Make function to format the keypoint data, fit the PCA model, and store it as a pca.p file in the Keypoint-MoSeq project output directory.

Parameters:

Name	Type	Description	Default
key	dict	PCAPrep Key	required

Raises:

High-Level Logic: 1. Fetch the kpms_project_output_dir from the PCATask table and define its full path. 2. Load the kpms_dj_config file that contains the updated video_dir and bodyparts, and format the keypoint data with the coordinates and confidences scores to be used in the PCA fitting. 3. Fit the PCA model and save it as pca.p file in the output directory. 4.Insert the creation datetime as the pca_fit_time into the table.

Source code in element_moseq/moseq_train.py

def make(self, key):
    """
    Make function to format the keypoint data, fit the PCA model, and store it as a `pca.p` file in the Keypoint-MoSeq project output directory.

    Args:
        key (dict): `PCAPrep` Key

    Raises:

    High-Level Logic:
    1. Fetch the `kpms_project_output_dir` from the `PCATask` table and define its full path.
    2. Load the `kpms_dj_config` file that contains the updated `video_dir` and bodyparts, \
       and format the keypoint data with the coordinates and confidences scores to be used in the PCA fitting.
    3. Fit the PCA model and save it as `pca.p` file in the output directory.
    4.Insert the creation datetime as the `pca_fit_time` into the table.
    """
    from keypoint_moseq import format_data, fit_pca, save_pca

    kpms_project_output_dir, task_mode = (PCATask & key).fetch1(
        "kpms_project_output_dir", "task_mode"
    )
    kpms_project_output_dir = (
        moseq_infer.get_kpms_processed_data_dir() / kpms_project_output_dir
    )

    kpms_default_config = kpms_reader.load_kpms_dj_config(
        kpms_project_output_dir.as_posix(), check_if_valid=True, build_indexes=True
    )
    coordinates, confidences = (PCAPrep & key).fetch1("coordinates", "confidences")
    data, _ = format_data(
        **kpms_default_config, coordinates=coordinates, confidences=confidences
    )

    if task_mode == "trigger":
        pca = fit_pca(**data, **kpms_default_config)
        save_pca(pca, kpms_project_output_dir.as_posix())
        creation_datetime = datetime.now(timezone.utc)
    else:
        creation_datetime = None

    self.insert1(dict(**key, pca_fit_time=creation_datetime))

LatentDimension

Bases: Imported

Determine the latent dimension as part of the autoregressive hyperparameters (ar_hypparams) for the model fitting.
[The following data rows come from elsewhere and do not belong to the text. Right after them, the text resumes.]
import Literature.NumberTheory.EllipticCurves.ComplexMultiplicationLocalFactorsAux

/-!
# Counting the `𝔽_q`-points of a Weierstrass equation column by column (Euler's criterion)

Topic `NumberTheory/EllipticCurves`; theorems only (no definition, no named fact). For a Weierstrass
equation `y² + a₁xy + a₃y = x³ + a₂x² + a₄x + a₆` over a finite field `F` of odd characteristic the
number of affine solutions is `Σ_x ε(d(x))` with the discriminant of the column quadratic
`d(x) = (a₁x + a₃)² + 4(x³ + a₂x² + a₄x + a₆)` and `ε(0) = 1`, `ε(d) = 2` if `d^{(q-1)/2} = 1`,
`ε(d) = 0` otherwise (completing the square, `#{z : z² = d} = χ(d) + 1` for the quadratic character —
Mathlib's `quadraticChar_card_sqrts` — and Euler's criterion `quadraticChar_eq_pow_of_char_ne_two`).

Purpose: together with the tree's `WeierstrassCurve.natCard_point_eq_one_add_card`
(`#W(F) = 1 + #{solutions}`) this turns a point count `#Ẽ(𝔽_ℓ) = n` — hence a trace of Frobenius
`a_ℓ = ℓ + 1 - n` of `Literature.NumberTheory.Automorphic.numPointsMod` /
`WeierstrassCurve.reductionPointCount` — into a closed statement the kernel decides in `O(ℓ log ℓ)`
ring operations instead of `O(ℓ²)` (`decide +kernel`; e.g. `ℓ = 397` in a few seconds). Consumers: the
Frobenius (isogeny-character) certificates `RationalIsogenyFrobeniusCertificates*.lean` for the
composite levels of Kenku's theorem (no rational cyclic `N`-isogeny), via Mazur 1978, Prop. 6.3 (1)
(`Mazur1978.isogenyCharacter_sq_sub_frobeniusTrace_mul_add_eq_zero`).

* `card_filter_sq_add_mul_eq` — `#{y : y² + by = c} = χ(b² + 4c) + 1`;
* `card_filter_sq_add_mul_eq_ite` — the same as `1 / 2 / 0` by Euler's criterion;
* `card_sol_eq_sum_euler` — the column-by-column count of a Weierstrass equation.

## References

* K. Ireland, M. Rosen, *A Classical Introduction to Modern Number Theory*, 2nd ed., GTM 84 (1990),
  Prop. 5.1.2 (Euler's criterion), §8.1–8.2 and Ch. 10 §1–2 (counting `y² = f(x)` by the quadratic
  character). [IrelandRosen1990]
* B. Mazur, *Rational isogenies of prime degree*, Invent. Math. 44 (1978), Prop. 6.3 (1). [Mazur1978]
-/

namespace Literature.NumberTheory.EllipticCurves

open Finset

/-- **Completing the square over a finite field of odd characteristic**:
`#{y : y² + by = c} = #{z : z² = b² + 4c}` (`z = 2y + b`) `= χ(b² + 4c) + 1` for the quadratic
character `χ` (Mathlib `quadraticChar_card_sqrts`). [folklore] -/
theorem card_filter_sq_add_mul_eq {F : Type*} [Field F] [Fintype F] [DecidableEq F]
    (hF : ringChar F ≠ 2) (b c : F) :
    (((univ.filter fun y : F => y ^ 2 + b * y = c).card : ℕ) : ℤ)
      = quadraticChar F (b ^ 2 + 4 * c) + 1 := by
  have h2 : (2 : F) ≠ 0 := Ring.two_ne_zero hF
  rw [← quadraticChar_card_sqrts hF (b ^ 2 + 4 * c)]
  norm_cast
  refine Finset.card_bij (fun y _ => 2 * y + b) ?_ ?_ ?_
  · intro y hy
    simp only [mem_filter, mem_univ, true_and] at hy
    simp only [Set.mem_toFinset, Set.mem_setOf_eq]
    linear_combination 4 * hy
  · intro y₁ _ y₂ _ h
    have h' : (2 : F) * y₁ = 2 * y₂ := add_right_cancel h
    exact mul_left_cancel₀ h2 h'
  · intro z hz
    simp only [Set.mem_toFinset, Set.mem_setOf_eq] at hz
    refine ⟨(z - b) / 2, ?_, ?_⟩
    · simp only [mem_filter, mem_univ, true_and]
      field_simp
      linear_combination hz
    · field_simp
      ring

/-- **Euler's criterion form of the column count**: `#{y : y² + by = c}` is `1`, `2` or `0` according as
`d = b² + 4c` is `0`, a non-zero square (`d^{(q-1)/2} = 1`, Ireland–Rosen Prop. 5.1.2 / Mathlib
`quadraticChar_eq_pow_of_char_ne_two`), or a non-square. [folklore] -/
theorem card_filter_sq_add_mul_eq_ite {F : Type*} [Field F] [Fintype F] [DecidableEq F]
    (hF : ringChar F ≠ 2) (b c : F) :
    (univ.filter fun y : F => y ^ 2 + b * y = c).card
      = if b ^ 2 + 4 * c = 0 then 1 else if (b ^ 2 + 4 * c) ^ (Fintype.card F / 2) = 1 then 2 else 0 := by
  have h := card_filter_sq_add_mul_eq hF b c
  by_cases hd : b ^ 2 + 4 * c = 0
  · rw [hd, quadraticChar_zero] at h
    rw [if_pos hd]
    exact_mod_cast h
  · rw [quadraticChar_eq_pow_of_char_ne_two hF hd] at h
    rw [if_neg hd]
    split_ifs at h with h1
    · rw [if_pos h1]; exact_mod_cast h
    · rw [if_neg h1]; omega

/-- **Column-by-column point count of a Weierstrass equation over a finite field of odd
characteristic**: `#{(x, y) : y² + a₁xy + a₃y = x³ + a₂x² + a₄x + a₆} = Σ_x ε(d(x))` with
`d(x) = (a₁x + a₃)² + 4(x³ + a₂x² + a₄x + a₆)`, `ε(0) = 1`, `ε(d) = 2` if `d^{(q-1)/2} = 1`, else `0`
(the left side is exactly the right side of the tree's `WeierstrassCurve.natCard_point_eq_one_add_card`).
[folklore] -/
theorem card_sol_eq_sum_euler {F : Type*} [Field F] [Fintype F] [DecidableEq F] (hF : ringChar F ≠ 2)
    (W : WeierstrassCurve F) :
    Fintype.card {xy : F × F //
        xy.2 ^ 2 + W.a₁ * xy.1 * xy.2 + W.a₃ * xy.2 = xy.1 ^ 3 + W.a₂ * xy.1 ^ 2 + W.a₄ * xy.1 + W.a₆}
      = ∑ x : F, (if (W.a₁ * x + W.a₃) ^ 2 + 4 * (x ^ 3 + W.a₂ * x ^ 2 + W.a₄ * x + W.a₆) = 0 then 1
          else if ((W.a₁ * x + W.a₃) ^ 2 + 4 * (x ^ 3 + W.a₂ * x ^ 2 + W.a₄ * x + W.a₆))
            ^ (Fintype.card F / 2) = 1 then 2 else 0) := by
  rw [Fintype.card_congr (Equiv.subtypeProdEquivSigmaSubtype
      (fun x y : F => y ^ 2 + W.a₁ * x * y + W.a₃ * y = x ^ 3 + W.a₂ * x ^ 2 + W.a₄ * x + W.a₆)),
    Fintype.card_sigma]
  refine Finset.sum_congr rfl fun x _ => ?_
  rw [Fintype.card_subtype, ← card_filter_sq_add_mul_eq_ite hF (W.a₁ * x + W.a₃)
    (x ^ 3 + W.a₂ * x ^ 2 + W.a₄ * x + W.a₆)]
  congr 1
  ext y
  simp only [mem_filter, mem_univ, true_and]
  constructor <;> intro h <;> linear_combination h

/-- Usage example (and regression test of the kernel evaluation path): the curve
`y² + xy = x³ + x² - 2x - 7` (`j = -11²`, a point of `X₀(11)(ℚ)`) has `99` points over `𝔽₈₉`, i.e.
`a₈₉ = -9`, decided by the kernel through `card_sol_eq_sum_euler`. [folklore] -/
theorem numPoints_example_j_neg121_mod_89 :
    Nat.card (((⟨1, 1, 0, -2, -7⟩ : WeierstrassCurve ℤ).map (Int.castRingHom (ZMod 89))).toAffine.Point)
      = 99 := by
  rw [@WeierstrassCurve.natCard_point_eq_one_add_card (ZMod 89) (@ZMod.instField 89 ⟨by norm_num⟩) _ _ _
    (by decide +kernel), @card_sol_eq_sum_euler (ZMod 89) (@ZMod.instField 89 ⟨by norm_num⟩) _ _
    (by rw [ZMod.ringChar_zmod_n]; decide), ZMod.card]
  decide +kernel

end Literature.NumberTheory.EllipticCurves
The objective of the analysis is to inform the user about the number of principal components needed to explain a 90% variance threshold. Subsequently, the decision on how many components to utilize for the model fitting is left to the user.

Attributes:

Name	Type	Description
PCAFit	foreign key)	PCAFit Key.
variance_percentage	float)	Variance threshold. Fixed value to 90%.
latent_dimension	int)	Number of principal components required to explain the specified variance.
latent_dim_desc	varchar)	Automated description of the computation result.

Source code in element_moseq/moseq_train.py

@schema
class LatentDimension(dj.Imported):
    """
    Determine the latent dimension as part of the autoregressive hyperparameters (`ar_hypparams`) for the model fitting.
    The objective of the analysis is to inform the user about the number of principal components needed to explain a
    90% variance threshold. Subsequently, the decision on how many components to utilize for the model fitting is left
    to the user.

    Attributes:
        PCAFit (foreign key)               : `PCAFit` Key.
        variance_percentage (float)        : Variance threshold. Fixed value to 90%.
        latent_dimension (int)             : Number of principal components required to explain the specified variance.
        latent_dim_desc (varchar)          : Automated description of the computation result.
    """

    definition = """
    -> PCAFit                                   # `PCAFit` Key
    ---
    variance_percentage      : float            # Variance threshold. Fixed value to 90 percent.
    latent_dimension         : int              # Number of principal components required to explain the specified variance.
    latent_dim_desc          : varchar(1000)    # Automated description of the computation result.
    """

    def make(self, key):
        """
        Make function to compute and store the latent dimension that explains a 90% variance threshold.

        Args:
            key (dict): `PCAFit` Key.

        Raises:

        High-Level Logic:
        1. Fetches the Keypoint-MoSeq project output directory from the PCATask table and define the full path.
        2. Load the PCA model from file in this directory.
        2. Set a specified variance threshold to 90% and compute the cumulative sum of the explained variance ratio.
        3. Determine the number of components required to explain the specified variance.
            3.1 If the cumulative sum of the explained variance ratio is less than the specified variance threshold, \
                it sets the `latent_dimension` to the total number of components and `variance_percentage` to the cumulative sum of the explained variance ratio.
            3.2 If the cumulative sum of the explained variance ratio is greater than the specified variance threshold, \
                it sets the `latent_dimension` to the number of components that explain the specified variance and `variance_percentage` to the specified variance threshold.
        4. Insert the results of this `make` function into the table.
        """
        from keypoint_moseq import load_pca

        kpms_project_output_dir = (PCATask & key).fetch1("kpms_project_output_dir")
        kpms_project_output_dir = (
            moseq_infer.get_kpms_processed_data_dir() / kpms_project_output_dir
        )

        pca_path = kpms_project_output_dir / "pca.p"
        if pca_path:
            pca = load_pca(kpms_project_output_dir.as_posix())
        else:
            raise FileNotFoundError(
                f"No pca model (`pca.p`) found in the project directory {kpms_project_output_dir}"
            )

        variance_threshold = 0.90

        cs = np.cumsum(
            pca.explained_variance_ratio_
        )  # explained_variance_ratio_ndarray of shape (n_components,)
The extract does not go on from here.